The Securities Acts Amendments of 1975 call for the development of a national market system for securities. Proposals designed to meet this requirement generally fall into one of two categories. The first envisions a network of conventional stock exchanges connected by electronic means (e.g., the Intermarket Trading System, or ITS). The second envisions a computer-assisted market mechanism that would replace the “auditory” trading arenas of traditional exchanges with one nationwide “visual” trading arena.
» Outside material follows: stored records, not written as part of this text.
/-- **A homologically non-trivial cycle contains a homologically non-trivial self-avoiding
polygon** (`L ≥ 3`): peel self-avoiding polygons off the cycle; since boundaries form a subspace,
one of them is non-trivial. [cite: DennisEtAl2002, §5.2 ("E + E_min contains … a homologically nontrivial self-avoiding closed loop")] -/
theorem exists_polygon_not_mem_boundaries [NeZero L] (hL : 3 ≤ L) {c : Chain L}
    (hc : c ∈ cycles L) (hnb : c ∉ boundaries L) :
    ∃ (v : Vertex L) (w : List (Fin 2 × Bool)), IsPolygon v w ∧ polygonEdges v w ⊆ supp c ∧
      polygonChain v w ∉ boundaries L := by
  classical
  induction hn : (supp c).card using Nat.strong_induction_on generalizing c with
  | _ n ih =>
  -- `c ≠ 0`, so its support is non-empty
  have hne : (supp c).Nonempty := by
    rw [Finset.nonempty_iff_ne_empty]
    intro h0
    apply hnb
    have : c = 0 := by
      funext ℓ
      by_contra h
      have : ℓ ∈ supp c := mem_supp'.2 h
      rw [h0] at this
      exact Finset.notMem_empty _ this
    rw [this]
    exact (rowSpace (plaquetteMatrix L)).zero_mem
  have hdeg := even_card_filter_of_mem_cycles (by omega) hc
  obtain ⟨v, w, hP, hsub⟩ := exists_polygon_subset hL (supp c) hne hdeg
  by_cases hq : polygonChain v w ∈ boundaries L
  · -- peel it off and recurse
    have hqc : polygonChain v w ∈ cycles L := polygonChain_mem_cycles hP.closed
    set c' := c + polygonChain v w with hc'
    have hc'c : c' ∈ cycles L := by
      change syn L c' = 0
      have h1 : syn L c = 0 := hc
      have h2 : syn L (polygonChain v w) = 0 := hqc
      unfold syn at h1 h2 ⊢
      rw [hc', Matrix.mulVec_add, h1, h2, add_zero]
    have hc'nb : c' ∉ boundaries L := by
      intro h
      apply hnb
      have : c = c' - polygonChain v w := by rw [hc', add_sub_cancel_right]
      rw [this]
      exact (rowSpace (plaquetteMatrix L)).sub_mem h hq
    have hcard : (supp c').card < n := by
      rw [← hn, hc', supp_add_polygonChain hP hsub, Finset.card_sdiff_of_subset hsub, hP.card_polygonEdges]
      have h3 := hP.three_le
      have : (polygonEdges v w).card ≤ (supp c).card := Finset.card_le_card hsub
      rw [hP.card_polygonEdges] at this
      omega
    obtain ⟨v', w', hP', hsub', hq'⟩ := ih _ hcard hc'c hc'nb rfl
    refine ⟨v', w', hP', hsub'.trans ?_, hq'⟩
    rw [hc', supp_add_polygonChain hP hsub]
    exact Finset.sdiff_subset
  · exact ⟨v, w, hP, hsub, hq⟩

/-! ### At least half of the links of the polygon are faulty -/

/-- **The half-weight inequality** (DKLP eq. (e_ineq)): if `E'` is a minimum-weight chain in its
syndrome class — `|E'| ≤ |E' + 𝟙_P|` for the cycle `P` — and `P ⊆ supp(E' + E)`, then at least
half of the links of `P` lie in `E` ("there can be no more than `H/2` links [of `E_min`] on this
path … therefore there must be at least `H/2` links [of `E`]").
[cite: DennisEtAl2002, §5.2 eq. (e_ineq)] -/
theorem card_le_two_mul_card_inter [NeZero L] {e e' q : Chain L} {P : Finset (Edge L)}
    (hq : ∀ ℓ, q ℓ = if ℓ ∈ P then 1 else 0) (hPc : P ⊆ supp (e' + e))
    (hmin : hammingNorm e' ≤ hammingNorm (e' + q)) : P.card ≤ 2 * (P ∩ supp e).card := by
  classical
  have hx_off : supp (e' + q) \ P = supp e' \ P := by
    ext ℓ
    simp only [Finset.mem_sdiff, mem_supp', Pi.add_apply]
    constructor
    · rintro ⟨h1, h2⟩
      rw [hq ℓ, if_neg h2, add_zero] at h1
      exact ⟨h1, h2⟩
    · rintro ⟨h1, h2⟩
      rw [hq ℓ, if_neg h2, add_zero]
      exact ⟨h1, h2⟩
  have hx_on : supp (e' + q) ∩ P = P ∩ supp e := by
    ext ℓ
    simp only [Finset.mem_inter, mem_supp', Pi.add_apply]
    constructor
    · rintro ⟨h1, h2⟩
      refine ⟨h2, ?_⟩
      have hee : e' ℓ + e ℓ ≠ 0 := mem_supp'.1 (hPc h2)
      rw [hq ℓ, if_pos h2] at h1
      have he' : e' ℓ = 0 := by
        have : e' ℓ + 1 ≠ 0 := h1
        revert this; generalize e' ℓ = a; revert a; decide
      exact (zmod2_eq_zero_iff_of_add_ne_zero hee).1 he'
    · rintro ⟨h2, h1⟩
      refine ⟨?_, h2⟩
      have hee : e' ℓ + e ℓ ≠ 0 := mem_supp'.1 (hPc h2)
      have he' : e' ℓ = 0 := by
        by_contra h
        have := (zmod2_eq_zero_iff_of_add_ne_zero (by rwa [add_comm] at hee)).2 h
        exact h1 this
      rw [hq ℓ, if_pos h2, he', zero_add]
      exact one_ne_zero
  have he'_on : supp e' ∩ P = P \ supp e := by
    ext ℓ
    simp only [Finset.mem_inter, Finset.mem_sdiff, mem_supp']
    constructor
    · rintro ⟨h1, h2⟩
      have hee : e' ℓ + e ℓ ≠ 0 := mem_supp'.1 (hPc h2)
      refine ⟨h2, ?_⟩
      rw [not_not]
      by_contra h
      exact h1 ((zmod2_eq_zero_iff_of_add_ne_zero hee).2 h)
    · rintro ⟨h2, h1⟩
      have hee : e' ℓ + e ℓ ≠ 0 := mem_supp'.1 (hPc h2)
      rw [not_not] at h1
      refine ⟨?_, h2⟩
      intro h
      exact ((zmod2_eq_zero_iff_of_add_ne_zero hee).1 h) h1
  have h1 : (supp (e' + q)).card = (supp e' \ P).card + (P ∩ supp e).card := by
    rw [← Finset.card_sdiff_add_card_inter (supp (e' + q)) P, hx_off, hx_on]
  have h2 : (supp e').card = (supp e' \ P).card + (P \ supp e).card := by
    rw [← Finset.card_sdiff_add_card_inter (supp e') P, he'_on]
  have h3 : (P \ supp e).card + (P ∩ supp e).card = P.card := Finset.card_sdiff_add_card_inter P (supp e)
  have hmin' : (supp e').card ≤ (supp (e' + q)).card := hmin
  omega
The New York Stock Exchange (NYSE) has asserted that a computer-assisted market mechanism could not handle the myriad orders currently handled on conventional exchanges. Within either arena, however, orders have no standing. Before any order can be executed, the agent must translate it into a bid or offer at a specific price. Thus, whether the trading arena is the traditional stock exchange floor or a computer-assisted market, it need not accommodate orders — only bids and offers.
One of the prime specifications of the ’75 Act is that the national market system enable brokers to execute investors’ orders in the best market. Under current NYSE rules, only the best bids and offers on the specialist’s book are broadcast to other exchanges and to the public. Furthermore, participants on the floors of traditional exchanges find it difficult to mix monitoring of ITS display screens with their trading and time consuming to execute an order on another exchange via ITS. In the computer-assisted visual trading arena, the best bid would always have the opportunity to meet the best offer.
The securities industry is understandably hesitant to accept alternatives that depart radically from the current system of exchange floors. Yet now is the time to find out, through experimentation, whether the visual arena is workable.